Welches Produkt kaufen wir in Zukunft?

*English version below*

EY Switzerland New Reality Blog - White dressed up man standing in front of white products in a store

Die Zukunft kann niemand voraussehen. Was möglich ist: das Produkt von morgen schon heute zu entwickeln. Autor: Mario Fäh, Country Manager EY-etventure* Schweiz

Wir alle möchten wissen, was die Zukunft bringt. Auch Unternehmen möchten gerne in die Glaskugel schauen, um zu sehen, was sie morgen erwartet: Wie sie ihre Produkte und Dienstleistungen verkaufen können – und welche Produkte der Konsument wünscht. Sowohl für Hersteller als auch für Händler ist es deshalb wichtig zu erfahren, wie der Konsument von morgen denkt und handelt und welche Produkte auf Begeisterung stossen und gekauft werden. Dieser Aufgabe widmet sich die Plattform FutureConsumer.Now.

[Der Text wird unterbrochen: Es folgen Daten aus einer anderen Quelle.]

open Classical in
include hw heA hJg hJe hw₀ in
set_option maxHeartbeats 1600000 in
set_option synthInstance.maxHeartbeats 400000 in
-- two carriers, slow unification (as above)
/-- **THE SHARP CELL: `f(w₀ u w₀) = χ₁((σb)⁻¹)·‖b‖⁻¹·f(w₀)`**, `b = u₀₂`, for `u ∈ N(L⁺_v)` with `|x∕z|_w ≤ |ϖ|^{r₁}` and `|z|_w ≥ 1`: `w₀uw₀ = p·w₀·n₂` (§1), `n₂ = u(x∕z, 1∕z) ∈ J_e` (★ p862537
`mem_of_coe_eq_upper`: `|x∕z| ≤ |ϖ|^{r₁}`, `|1∕z| ≤ 1 = |ϖ|⁰`), `f(p w₀ n₂) = τ(p)θ(n₂)f(w₀)` (★ `toFun_conj_of_eq_mul` at `J_e`), `θ(n₂) = 1`, `τ(p)` by ★ `tau_apply_one_eq`.  The integrand of
`G₂ = Λ_{w₀} f_w` on its support, the SHARP big cell `{|z| ≥ 1, |x| ≤ |ϖ|^{r₁}|z|}` (memo (M22)). [cite: Casselman1980, §3] [cite: Casselman1995, Prop. 1.3.1, §6.4] [cite: Roche1998, §3–§4]
[cite: Keys1984, §7 Theorem (2) p. 126] -/
theorem toFun_conj_weyl_eq_of_sharp
    (f : haveI := locallyCompactSpace_cmBorelU L 3 v
      Representation.SmoothInd (cmBorelTriple L 3 v).P
        (Representation.twist (((Representation.trivial ℂ ↥(torusU (conjLocal L (IsCMField.complexConj L) v) (cmLocalForm L 3 v)) ℂ).twist
          (cmTorusCharPair L v χ₁ 1)).comp (cmBorelTriple L 3 v).proj) (rootDeltaChar (cmBorelTriple L 3 v).P)))
    (heig : ∀ x ∈ Je, (haveI := locallyCompactSpace_cmBorelU L 3 v; Representation.smoothIndRep _ _ x f) =
      (if h : IsUnit (((x.val : GL (Fin 3) (LocalRing L v)) : Matrix (Fin 3) (Fin 3) (LocalRing L v)) 0 0) then ((χ₁ h.unit : ℂˣ) : ℂ) else 0) • f)
    {u : Gqs L v} (hu : (u : ↥(unitaryGroupOfForm (conjLocal L (IsCMField.complexConj L) v) (cmLocalForm L 3 v))) ∈ (cmBorelTriple L 3 v).N)
    (hb : IsUnit (((u.val : GL (Fin 3) (LocalRing L v)) : Matrix (Fin 3) (Fin 3) (LocalRing L v)) 0 2))
    (hsharp : Valued.v ((((u.val : GL (Fin 3) (LocalRing L v)) : Matrix (Fin 3) (Fin 3) (LocalRing L v)) 0 1) w /
        (((u.val : GL (Fin 3) (LocalRing L v)) : Matrix (Fin 3) (Fin 3) (LocalRing L v)) 0 2) w) ≤ Valued.v ϖ ^ r₁ ∧
      (Valued.v ϖ ^ 0)⁻¹ ≤ Valued.v ((((u.val : GL (Fin 3) (LocalRing L v)) : Matrix (Fin 3) (Fin 3) (LocalRing L v)) 0 2) w)) :
    f.toFun (w₀ * u * w₀) =
      ((((χ₁ (Units.map (conjLocal L (IsCMField.complexConj L) v : LocalRing L v →* LocalRing L v) hb.unit))⁻¹ : ℂˣ) : ℂ) *
        ((((unitModulusChar (LocalRing L v) hb.unit)⁻¹ : ℝ≥0) : ℝ) : ℂ)) * f.toFun w₀ := by
  haveI := locallyCompactSpace_cmBorelU L 3 v
  have hvσ : ∀ y, Valued.v (galAdicCompletionMap (L := L) (IsCMField.complexConj L) hw y) = Valued.v y :=
    fun y => valued_galAdicCompletionMap (L := L) (IsCMField.complexConj L) hw y
  obtain ⟨x, z, hux, hrel⟩ := exists_coe_eA_eq_upper L v w hw eA heA (cmBorelTriple L 3 v) rfl hu
  have hz02 : (((u.val : GL (Fin 3) (LocalRing L v)) : Matrix (Fin 3) (Fin 3) (LocalRing L v)) 0 2) w = z := by
    rw [← coe_eA_apply L v w hw eA heA u 0 2, hux]; rfl
  have hx01 : (((u.val : GL (Fin 3) (LocalRing L v)) : Matrix (Fin 3) (Fin 3) (LocalRing L v)) 0 1) w = x := by
    rw [← coe_eA_apply L v w hw eA heA u 0 1, hux]; rfl
  rw [hz02, hx01, pow_zero, inv_one] at hsharp
  obtain ⟨hxz, hz1⟩ := hsharp
  have hz0 : z ≠ 0 := fun h => by rw [h, map_zero] at hz1; exact not_le_of_gt zero_lt_one hz1
  -- `w₀uw₀ = p·w₀·n₂`, `n₂ ∈ J_e`
  obtain ⟨p, hp, n₂, hfac, hpm, hn₂m⟩ := exists_conj_eq_mul_of_ne_zero L v w hw eA heA w₀ hw₀ hux hrel hz0
  have hn₂' : (((eA n₂ : ↥(unitaryGroupOfForm (galAdicCompletionMap (L := L) (IsCMField.complexConj L) hw) ((StdForm.antidiagonal 3).over (w.1.adicCompletion L)))) :
        GL (Fin 3) (w.1.adicCompletion L)) : Matrix (Fin 3) (Fin 3) (w.1.adicCompletion L)) =
      !![1, x * z⁻¹, z⁻¹; 0, 1, -galAdicCompletionMap (L := L) (IsCMField.complexConj L) hw (x * z⁻¹); 0, 0, 1] := by
    rw [hn₂m, map_mul, map_inv₀]
  have hn₂J : n₂ ∈ Je := by
    rw [hJe, Subgroup.mem_comap]
    refine K2E3LowerUnipotentDeepCellTwoDepth.mem_of_coe_eq_upper (galAdicCompletionMap (L := L) (IsCMField.complexConj L) hw) hvσ _ Jg hJg
      (fun i => by fin_cases i <;> rfl) (fun i j => by fin_cases i <;> fin_cases j <;> rfl) hn₂' ?_ ?_
    · rw [← div_eq_mul_inv]; exact hxz
    · rw [map_inv₀]
      exact (inv_le_one_of_one_le₀ hz1).trans (by simp)
  -- the cell value, `θ(n₂) = 1`, the `τ(p)`-reading
  have hcell := toFun_conj_of_eq_mul L v Je (cmBorelTriple L 3 v) w₀ _
    (fun g : Gqs L v => if h : IsUnit (((g.val : GL (Fin 3) (LocalRing L v)) : Matrix (Fin 3) (Fin 3) (LocalRing L v)) 0 0) then ((χ₁ h.unit : ℂˣ) : ℂ) else 0) f heig hp hn₂J hfac
  have hθn := theta_eq_one_of_coe_eA_apply_eq_one L v w hw eA heA χ₁ (g := n₂) (by rw [hn₂m]; rfl)
  have hτ := K2E3BranchBCasselmanPairIntegrands.tau_apply_one_eq L v w hw eA heA χ₁ 1 hp hpm hb.unit (by rw [hb.unit_spec]; exact hz02)
  rw [MonoidHom.one_apply, Units.val_one, mul_one] at hτ
  rw [hθn, mul_one] at hcell
  exact hcell.trans (congrArg (· * f.toFun w₀) hτ)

Der Konsument von morgen wird nicht mehr selber in den Laden gehen, um die Dinge des täglichen Bedarfs einkaufen. Ein Bot – oder künstliche Intelligenz – übernimmt irgendwann mehr und mehr die Aufgabe, den Einkaufszettel abzuarbeiten. Er kennt unsere Gewohnheiten, Markenpräferenzen und weiss, wann wir zuhause sind. Wenn zukünftige Konsumenten noch einkaufen gehen, dann ganz bewusst – weil sie das Erlebnis suchen. Gleichzeitig wird die Konsumentin von morgen ohnehin weniger Dinge besitzen, da sie einerseits örtlich sehr flexibel ist, andererseits mehr Gegenstände teilt und ausleiht, um Portemonnaie und Umwelt zu schonen.

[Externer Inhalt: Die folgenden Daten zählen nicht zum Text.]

import Literature.AlgebraicGeometry.HodgeTheory.FermatSurfaceLineRestrictions
import Literature.AlgebraicGeometry.HodgeTheory.FermatJuxtapositionSpans
import Mathlib.FieldTheory.IsAlgClosed.Basic
import HarnessLib

/-!
# The lines of the Fermat surface represent the characters `(a, -a, b, -b)`: `Shioda1979_lines_represent` holds

Family `hodge`, layer `Literature/AlgebraicGeometry/HodgeTheory`. DISCHARGE of the named fact
`Shioda1979_lines_represent` (`FermatJuxtapositionSpans`; Aoki, J. Math. Soc. Japan 39 (1987) Thm. 1-1
p. 386 "the linear space `L` represents `δ`" for `r = 1`, and Thm. 1-4 (i) with `r = s = 0`; Shioda,
Math. Ann. 245 (1979) Thm. I; Ran, Compositio Math. 42 (1980) Prop. 1.14): for Hodge characters
`α = (a, -a)`, `β = (b, -b)` of `X⁰ₘ`, the class `φ_* 1 ∈ H²(X²ₘ(ℂ); ℂ)` of a line `φ : ℙ¹ → X²ₘ` of the
Fermat surface has non-zero `(α∗β)`-component. Everything is PROVED, on the tree's real carriers, for
the line `L₀ = L(u₀, u₀) : x₀ = u₀ x₁, x₂ = u₀ x₃` (`u₀ᵐ = -1`) and the complex orientation family:

* `FermatSurface.sum_inv_fermatCharacter_mul_indicator_eq_zero` — a character sum
  `Σ_{a ∈ μₘ⁴} χ(a)⁻¹ [P a]` vanishes when `P` is invariant under translation by some `g` with `χ(g) ≠ 1`;
* `FermatSurface.fermatCharacter_eq_one_of_eq` — `χ_δ(a) = 1` if `a₀ = a₁`, `a₂ = a₃` and
  `δ₀ + δ₁ = 0 = δ₂ + δ₃`;
* `FermatSurface.fermatProjector_lineClass_ne_zero` — **`π_δ cl(L₀) ≠ 0` for `δ = (δ₀, δ₁, δ₂, δ₃)` with
  `δ₀, δ₂ ≠ 0`, `δ₀ + δ₁ = 0 = δ₂ + δ₃`**. Proof: `π_δ = |G|⁻¹ Σ_a χ_δ(a)⁻¹ g_a^*` and
  `g_a^* cl L₀ = cl(a⁻¹ L₀)` (`FermatSurfaceLineClassesEquivariance`); restricting to `L₀`
  (`FermatSurface.line_restrictions`: `cl(a⁻¹L₀)|_{L₀} = c(a) η` with `c = (1 - κ) t, t, t, 0`
  according as `a⁻¹ L₀` is `L₀`, meets it, or is skew) gives
  `(π_δ cl L₀)|_{L₀} = |G|⁻¹ t (S₁ + S₂ - (1 + κ) N) η` with `S₁ = Σ χ⁻¹ [a₀ = a₁] = 0`,
  `S₂ = Σ χ⁻¹ [a₂ = a₃] = 0` (translation by `(1,1,ζ,1)`, `(ζ,1,1,1)`), and
  `N = #{a | a₀ = a₁, a₂ = a₃} ≠ 0` (`χ_δ = 1` there), i.e. `-|G|⁻¹ (1 + κ) t N η ≠ 0` — in print the
  eigenvalue `-m` of the intersection matrix `(L_{jk} · L_{j'k'})` on the character `(a, b)`, `a, b ≠ 0`;
* `Shioda1979_lines_represent_holds` — the named fact (`δ = α∗β`, `u₀` any root of `-1`).

No definitions, no named facts introduced.

## References

* [Aoki1987] N. Aoki, Some new algebraic cycles on Fermat varieties, J. Math. Soc. Japan 39 (1987),
  Thm. 1-1 p. 386, Thm. 1-4 (i) p. 388.
* [Shioda1979HodgeFermat] T. Shioda, The Hodge conjecture for Fermat varieties, Math. Ann. 245 (1979),
  §1 and Thm. I.
* [Ran1980] Z. Ran, Cycles on Fermat hypersurfaces, Compositio Math. 42 (1980), §1 Prop. 1.14.
* [SerreLinearRepresentations1977] J.-P. Serre, Linear Representations of Finite Groups, §2.6 Thm. 8.
-/

noncomputable section

open scoped LinearAlgebra.Projectivization
open CategoryTheory AlgebraicGeometry MvPolynomial
open Literature.AlgebraicGeometry.Motives Literature.AlgebraicTopology.SingularHomology
open Literature.NumberTheory.Transcendental

namespace Literature.AlgebraicGeometry.HodgeTheory

namespace FermatSurface

variable {m : ℕ}

/-! ### Character sums over `μₘ⁴` -/

/-- **A twisted indicator sum over a finite group vanishes**: if the predicate `P` is invariant under
right translation by `g` and `χ(g) ≠ 1`, then `Σ_a χ(a)⁻¹ [P a] = 0` (reindex by `a ↦ a g`:
the sum gets multiplied by `χ(g)⁻¹ ≠ 1`). [cite: SerreLinearRepresentations1977, §2.6 Thm. 8] -/
theorem sum_inv_fermatCharacter_mul_indicator_eq_zero [NeZero m] (χ : fermatGroup (2 * 1) m →* ℂˣ)
    (P : fermatGroup (2 * 1) m → Prop) [DecidablePred P] (g : fermatGroup (2 * 1) m)
    (hP : ∀ a, P (a * g) ↔ P a) (hg : χ g ≠ 1) :
    ∑ a, ((χ a : ℂˣ) : ℂ)⁻¹ * (if P a then 1 else 0) = 0 := by
  set T := ∑ a, ((χ a : ℂˣ) : ℂ)⁻¹ * (if P a then (1 : ℂ) else 0) with hT
  have hre : T = ((χ g : ℂˣ) : ℂ)⁻¹ * T := by
    rw [hT, Finset.mul_sum]
    refine (Fintype.sum_equiv (Equiv.mulRight g) _ _ fun a ↦ ?_).symm
    rw [Equiv.coe_mulRight, map_mul, Units.val_mul, mul_inv, if_congr (hP a) rfl rfl]
    ring
  have hg' : ((χ g : ℂˣ) : ℂ)⁻¹ ≠ 1 := by
    rw [Ne, inv_eq_one, Units.val_eq_one]
    exact hg
  have h : (1 - ((χ g : ℂˣ) : ℂ)⁻¹) * T = 0 := by rw [sub_mul, one_mul, ← hre, sub_self]
  exact (mul_eq_zero.mp h).resolve_left (sub_ne_zero.mpr (Ne.symm hg'))

/-- **`χ_δ(a) = 1` when `a₀ = a₁`, `a₂ = a₃` and `δ₀ + δ₁ = 0 = δ₂ + δ₃`**:
`χ_δ(a) = a₀^{⟨δ₀⟩ + ⟨δ₁⟩} a₂^{⟨δ₂⟩ + ⟨δ₃⟩}` and `m` divides both exponents. [cite: Shioda1979HodgeFermat, §1] -/
theorem fermatCharacter_eq_one_of_eq [NeZero m] (δ : Fin (2 * 1 + 2) → ZMod m) (h01 : δ 0 + δ 1 = 0)
    (h23 : δ 2 + δ 3 = 0) (a : fermatGroup (2 * 1) m)
    (ha01 : (a : Fin (2 * 1 + 2) → ℂˣ) 0 = (a : Fin (2 * 1 + 2) → ℂˣ) 1)
    (ha23 : (a : Fin (2 * 1 + 2) → ℂˣ) 2 = (a : Fin (2 * 1 + 2) → ℂˣ) 3) :
    fermatCharacter m δ a = 1 := by
  have hpow : ∀ i, (a : Fin (2 * 1 + 2) → ℂˣ) i ^ m = 1 := mem_fermatGroup_iff.mp a.2
  have hdvd : ∀ {x y : ZMod m}, x + y = 0 → m ∣ x.val + y.val := by
    intro x y hxy
    refine (ZMod.natCast_eq_zero_iff _ _).mp ?_
    push_cast
    rw [ZMod.natCast_zmod_val, ZMod.natCast_zmod_val, hxy]
  obtain ⟨k, hk⟩ := hdvd h01
  obtain ⟨k', hk'⟩ := hdvd h23
  rw [fermatCharacter_apply, Fin.prod_univ_four]
  change (a : Fin (2 * 1 + 2) → ℂˣ) 0 ^ (δ 0).val * (a : Fin (2 * 1 + 2) → ℂˣ) 1 ^ (δ 1).val *
    (a : Fin (2 * 1 + 2) → ℂˣ) 2 ^ (δ 2).val * (a : Fin (2 * 1 + 2) → ℂˣ) 3 ^ (δ 3).val = 1
  rw [ha01, ha23, ← pow_add, mul_assoc, ← pow_add, hk, hk', pow_mul, pow_mul, hpow 1, hpow 3,
    one_pow, one_pow, one_mul]

/-- The element `(1, …, ζ, …, 1)` has coordinate `1` off the slot `i`. [folklore] -/
theorem fermatGroupSingle_apply_of_ne (i j : Fin (2 * 1 + 2)) (hij : j ≠ i) (ζ : rootsOfUnity m ℂ) :
    ((fermatGroupSingle (n := 2 * 1) i ζ : fermatGroup (2 * 1) m) : Fin (2 * 1 + 2) → ℂˣ) j = 1 := by
  rw [fermatGroupSingle, fermatGroupEquiv_apply_coe, Pi.mulSingle_eq_of_ne hij]
  rfl

/-! ### `π_δ cl(L₀) ≠ 0` -/

/-- **The `δ`-component of the class of a line of the Fermat surface is non-zero** for every
character `δ = (δ₀, δ₁, δ₂, δ₃)` with `δ₀, δ₂ ≠ 0` and `δ₀ + δ₁ = 0 = δ₂ + δ₃` — Aoki's Thm. 1-1
"`L` represents `δ`" for `r = 1` (`ω_δ(L) ≠ 0`), equivalently the non-vanishing on the character
`(a, b) = (δ₀, δ₂)` of the circulant intersection matrix of the `m²` lines `L(u, u')` (eigenvalue
`-m`, Ran Prop. 1.14), here for `L₀ = L(u₀, u₀')` and the complex orientation family. Proof in the
module docstring: expand `π_δ = |G|⁻¹ Σ χ⁻¹ g_a^*`, use `g_a^* cl L₀ = cl a⁻¹L₀`, restrict to `L₀`
(`line_restrictions`), and evaluate the character sums.
[cite: Aoki1987, Thm. 1-1 p. 386] [cite: Ran1980, §1 Prop. 1.14] [cite: Shioda1979HodgeFermat, Thm. I] -/
theorem fermatProjector_lineClass_ne_zero [NeZero m] (δ : Fin (2 * 1 + 2) → ZMod m) (hδ0 : δ 0 ≠ 0)
    (hδ2 : δ 2 ≠ 0) (h01 : δ 0 + δ 1 = 0) (h23 : δ 2 + δ 3 = 0) {u₀ u₀' : ℂ} (hu₀ : u₀ ^ m = -1)
    (hu₀' : u₀' ^ m = -1) :
    fermatProjector m δ (2 * 1)
      (lineClass complexOrientationFamily m (pair u₀ u₀') (pair_pow hu₀ hu₀') NeZero.one_le) ≠ 0 := by
  classical
  -- `m ≥ 2` (a non-zero residue exists)
  have hm2 : 2 ≤ m := by
    by_contra h
    have h1 : m = 1 := by have := NeZero.one_le (n := m); omega
    subst h1
    exact hδ0 (Subsingleton.elim _ _)
  -- a hyperplane class and the restrictions to `L₀`
  obtain ⟨r, hr⟩ := exists_complexBetti_projectiveSpace_ne_zero (2 * 1 + 1) (by norm_num)
  obtain ⟨t, κ, ht, hη, hval⟩ := line_restrictions hm2 hu₀ hu₀' hr
  set ρ := complexBetti.map (lineEmb m (pair u₀ u₀') (pair_pow hu₀ hu₀')) (2 * 1) with hρ
  set η := ρ (complexBetti.map (SmoothHypersurface.hypersurfaceι (fermatPolynomial ℂ (2 * 1) m)) (2 * 1) r) with hηdef
  intro h0
  have h1 := congrArg ρ h0
  rw [map_zero, eigenProjector_apply, map_smul, map_sum] at h1
  -- each term restricted to `L₀`
  let P₁ : fermatGroup (2 * 1) m → Prop := fun a ↦ (a : Fin (2 * 1 + 2) → ℂˣ) 0 = (a : Fin (2 * 1 + 2) → ℂˣ) 1
  let P₂ : fermatGroup (2 * 1) m → Prop := fun a ↦ (a : Fin (2 * 1 + 2) → ℂˣ) 2 = (a : Fin (2 * 1 + 2) → ℂˣ) 3
  let coef : fermatGroup (2 * 1) m → ℂ := fun a ↦
    t * (if P₁ a then 1 else 0) + t * (if P₂ a then 1 else 0) -
      (1 + κ) * t * ((if P₁ a then 1 else 0) * (if P₂ a then 1 else 0))
  have hterm : ∀ a : fermatGroup (2 * 1) m, ρ (((fermatCharacter m δ a : ℂˣ) : ℂ)⁻¹ •
      singularCohomology.map ℂ ℂ (diagonalMap (fermatPolynomial ℂ (2 * 1) m)
        (fermatGroup_le_diagonalStabilizer m a.2)) (2 * 1)
        (lineClass complexOrientationFamily m (pair u₀ u₀') (pair_pow hu₀ hu₀') NeZero.one_le)) =
      (((fermatCharacter m δ a : ℂˣ) : ℂ)⁻¹ * coef a) • η := by
    intro a
    rw [map_smul, map_diagonalMap_lineClass NeZero.one_le a.2, hval _ a.2, smul_smul]
    congr 1
    change _ = _ * (t * (if P₁ a then 1 else 0) + t * (if P₂ a then 1 else 0) -
      (1 + κ) * t * ((if P₁ a then 1 else 0) * (if P₂ a then 1 else 0)))
    congr 1
    change (if P₁ a then (if P₂ a then (1 - (κ : ℂ)) * t else t) else (if P₂ a then t else 0)) = _
    split_ifs <;> ring
  simp_rw [hterm] at h1
  rw [← Finset.sum_smul] at h1
  -- the character sums
  have hζ := Complex.isPrimitiveRoot_exp m (NeZero.ne m)
  set ζ : rootsOfUnity m ℂ := hζ.toRootsOfUnity with hζdef
  have hζu : IsPrimitiveRoot (ζ : ℂˣ) m :=
    IsPrimitiveRoot.coe_units_iff.mp (by simpa [hζdef] using hζ)
  have hχne : ∀ i, δ i ≠ 0 → fermatCharacter m δ (fermatGroupSingle i ζ) ≠ 1 := by
    intro i hi h
    rw [fermatCharacter_fermatGroupSingle] at h
    have hlt : (δ i).val < m := ZMod.val_lt _
    exact hζu.pow_ne_one_of_pos_of_lt ((ZMod.val_ne_zero _).mpr hi) hlt h
  have hS₁ : ∑ a : fermatGroup (2 * 1) m, ((fermatCharacter m δ a : ℂˣ) : ℂ)⁻¹ * (if P₁ a then 1 else 0) = 0 := by
    refine sum_inv_fermatCharacter_mul_indicator_eq_zero _ P₁ (fermatGroupSingle 2 ζ) (fun a ↦ ?_)
      (hχne 2 hδ2)
    change (a : Fin (2 * 1 + 2) → ℂˣ) 0 * _ = (a : Fin (2 * 1 + 2) → ℂˣ) 1 * _ ↔ _
    rw [fermatGroupSingle_apply_of_ne 2 0 (by decide), fermatGroupSingle_apply_of_ne 2 1 (by decide),
      mul_left_inj]
  have hS₂ : ∑ a : fermatGroup (2 * 1) m, ((fermatCharacter m δ a : ℂˣ) : ℂ)⁻¹ * (if P₂ a then 1 else 0) = 0 := by
    refine sum_inv_fermatCharacter_mul_indicator_eq_zero _ P₂ (fermatGroupSingle 0 ζ) (fun a ↦ ?_)
      (hχne 0 hδ0)
    change (a : Fin (2 * 1 + 2) → ℂˣ) 2 * _ = (a : Fin (2 * 1 + 2) → ℂˣ) 3 * _ ↔ _
    rw [fermatGroupSingle_apply_of_ne 0 2 (by decide), fermatGroupSingle_apply_of_ne 0 3 (by decide),
      mul_left_inj]
  have hN : ∑ a : fermatGroup (2 * 1) m, ((fermatCharacter m δ a : ℂˣ) : ℂ)⁻¹ *
      ((if P₁ a then 1 else 0) * (if P₂ a then 1 else 0)) =
      ((Finset.univ.filter fun a : fermatGroup (2 * 1) m ↦ P₁ a ∧ P₂ a).card : ℂ) := by
    rw [Finset.natCast_card_filter]
    refine Finset.sum_congr rfl fun a _ ↦ ?_
    by_cases h1a : P₁ a
    · by_cases h2a : P₂ a
      · rw [if_pos h1a, if_pos h2a, if_pos (show P₁ a ∧ P₂ a from ⟨h1a, h2a⟩),
          fermatCharacter_eq_one_of_eq δ h01 h23 a h1a h2a]
        simp
      · rw [if_neg h2a, if_neg (show ¬(P₁ a ∧ P₂ a) from fun h ↦ h2a h.2)]; simp
    · rw [if_neg h1a, if_neg (show ¬(P₁ a ∧ P₂ a) from fun h ↦ h1a h.1)]; simp
  have hNpos : ((Finset.univ.filter fun a : fermatGroup (2 * 1) m ↦ P₁ a ∧ P₂ a).card : ℂ) ≠ 0 := by
    rw [Nat.cast_ne_zero, ← Nat.pos_iff_ne_zero, Finset.card_pos]
    exact ⟨1, Finset.mem_filter.mpr ⟨Finset.mem_univ _, rfl, rfl⟩⟩
  have hC : ∑ a : fermatGroup (2 * 1) m, ((fermatCharacter m δ a : ℂˣ) : ℂ)⁻¹ * coef a =
      -((1 + κ) * t * ((Finset.univ.filter fun a : fermatGroup (2 * 1) m ↦ P₁ a ∧ P₂ a).card : ℂ)) := by
    have hexp : ∀ a : fermatGroup (2 * 1) m, ((fermatCharacter m δ a : ℂˣ) : ℂ)⁻¹ * coef a =
        t * (((fermatCharacter m δ a : ℂˣ) : ℂ)⁻¹ * (if P₁ a then 1 else 0)) +
        t * (((fermatCharacter m δ a : ℂˣ) : ℂ)⁻¹ * (if P₂ a then 1 else 0)) -
        (1 + κ) * t * (((fermatCharacter m δ a : ℂˣ) : ℂ)⁻¹ *
          ((if P₁ a then 1 else 0) * (if P₂ a then 1 else 0))) := fun a ↦ by
      change _ * (t * (if P₁ a then 1 else 0) + t * (if P₂ a then 1 else 0) -
        (1 + κ) * t * ((if P₁ a then 1 else 0) * (if P₂ a then 1 else 0))) = _
      ring
    simp_rw [hexp]
    rw [Finset.sum_sub_distrib, Finset.sum_add_distrib, ← Finset.mul_sum, ← Finset.mul_sum,
      ← Finset.mul_sum, hS₁, hS₂, hN]
    ring
  rw [hC] at h1
  -- contradiction: a non-zero multiple of `η` vanishes
  have hne : ((Fintype.card (fermatGroup (2 * 1) m) : ℂ)⁻¹ • (-((1 + κ) * t *
      ((Finset.univ.filter fun a : fermatGroup (2 * 1) m ↦ P₁ a ∧ P₂ a).card : ℂ))) • η) ≠ 0 := by
    refine smul_ne_zero (inv_ne_zero (Nat.cast_ne_zero.mpr Fintype.card_ne_zero)) (smul_ne_zero ?_ hη)
    refine neg_ne_zero.mpr (mul_ne_zero (mul_ne_zero ?_ ht) hNpos)
    rw [add_comm]
    exact_mod_cast Nat.succ_ne_zero κ
  exact hne h1

end FermatSurface

/-! ### The named fact -/

/-- **`Shioda1979_lines_represent` holds** (Aoki 1987, Thm. 1-1 p. 386 and Thm. 1-4 (i) with
`r = s = 0`; Shioda 1979, Thm. I): for Hodge characters `α = (a, -a)`, `β = (b, -b)` of `X⁰ₘ` the
line `L₀ = L(u₀, u₀) : x₀ = u₀ x₁, x₂ = u₀ x₃` (`u₀ᵐ = -1`) of the Fermat surface `X²ₘ`, embedded by
`φ : ℙ¹ ⟶ X²ₘ`, has `π_{α∗β}(φ_* 1) ≠ 0` for the complex orientation family
(`FermatSurface.fermatProjector_lineClass_ne_zero` with `δ = α∗β`: `δ₀ = a ≠ 0`, `δ₂ = b ≠ 0`,
`δ₀ + δ₁ = 0 = δ₂ + δ₃`). [cite: Aoki1987, Thm. 1-1 p. 386 and Thm. 1-4 (i) p. 388]
[cite: Shioda1979HodgeFermat, Thm. I] -/
theorem Shioda1979_lines_represent_holds : Shioda1979_lines_represent := by
  intro m _ α β hα hβ
  obtain ⟨u₀, hu₀⟩ := IsAlgClosed.exists_pow_nat_eq (-1 : ℂ) (NeZero.pos m)
  have h01 : α 0 + α 1 = 0 := by simpa [Fin.sum_univ_two] using hα.1.2
  have h23 : β 0 + β 1 = 0 := by simpa [Fin.sum_univ_two] using hβ.1.2
  exact ⟨complexOrientationFamily, 1, Motives.projectiveSpace 1 ℂ, isSmoothProjective_projectiveSpace' 1,
    FermatSurface.isSmoothProjective_X NeZero.one_le,
    FermatSurface.lineEmb m (FermatSurface.pair u₀ u₀) (FermatSurface.pair_pow hu₀ hu₀), rfl,
    FermatSurface.fermatProjector_lineClass_ne_zero (FermatCharacter.append α β) (hα.1.1 0) (hβ.1.1 0)
      h01 h23 hu₀ hu₀⟩

end Literature.AlgebraicGeometry.HodgeTheory

end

Die Zukunft bringt neue Marken und Versprechen

Darüber hinaus wollen die Konsumenten künftig alles über Herkunft und Produktion ihrer Lebensmittel wissen – zumindest in unseren Breitengraden sind Begriffe wie Nachhaltigkeit oder soziale Produktion für den Kaufentscheid wichtige Kriterien. Diese Haltung eröffnet Möglichkeiten für neue Marken und Markenversprechen. Weiter wird der künftige Konsument auch seine Gesundheit stetig überwachen und optimieren. Die Dienstleistungen und Produkte der Zukunft müssen sich seinem individuellen Gesundheitszustand anpassen und diesem entsprechen – sie werden sich deshalb schneller entwickeln und verändern als heute. All das macht deutlich: Der Konsument bestimmt, morgen noch viel mehr als schon heute.

Schöne neue Welt für uns als Konsumenten! Die Herausforderungen für diejenigen, die Produkte herstellen und vermarkten – die Retailer und Konsumgüterhersteller –, sind gleichzeitig entsprechend gross: Welches Produkt entspricht denn nun tatsächlich dem Bedürfnis der zukünftigen Konsumentinnen und Konsumenten? Was für ein Produkt wollen sie? Und wie könnte das Produkt der Zukunft aussehen?

Das Produkt der Zukunft: Fake it until you make it

Auf diese Fragen suchen viele Unternehmen aus dem Retail- und Konsumgütermarkt konkrete Antworten. Denn Retailer müssen das Produkt der Zukunft nicht nur versprechen, sondern auch entwickeln und herstellen. Sonst bleibt es für immer Idee und Fantasie.

Doch wie entwickelt man das Produkt von morgen? Und wie verhindert man, damit teuer zu scheitern und an der Konsumwelt von morgen vorbei zu produzieren?

Ein konkretes Beispiel soll zeigen, wie das geht: Zusammen mit einem grossen Schweizer Lebensmittelhersteller hat die EY-Tochter etventure ein Produkt-Sortiment der Zukunft entwickelt und auf den Markt gebracht. Weil wir wissen, dass nach wie vor die meisten Konsum-Produkte erst im Laden scheitern («first moment of truth») – also zu spät und zu teuer –, war von Anfang an klar: Das «Produkt der Zukunft» sollte zuerst nur virtuell entstehen und erst ganz am Schluss – wenn die Nachfrage zweifelsohne bestätigt ist – hergestellt werden. Ganz nach dem Motto: «Fake it until you make it».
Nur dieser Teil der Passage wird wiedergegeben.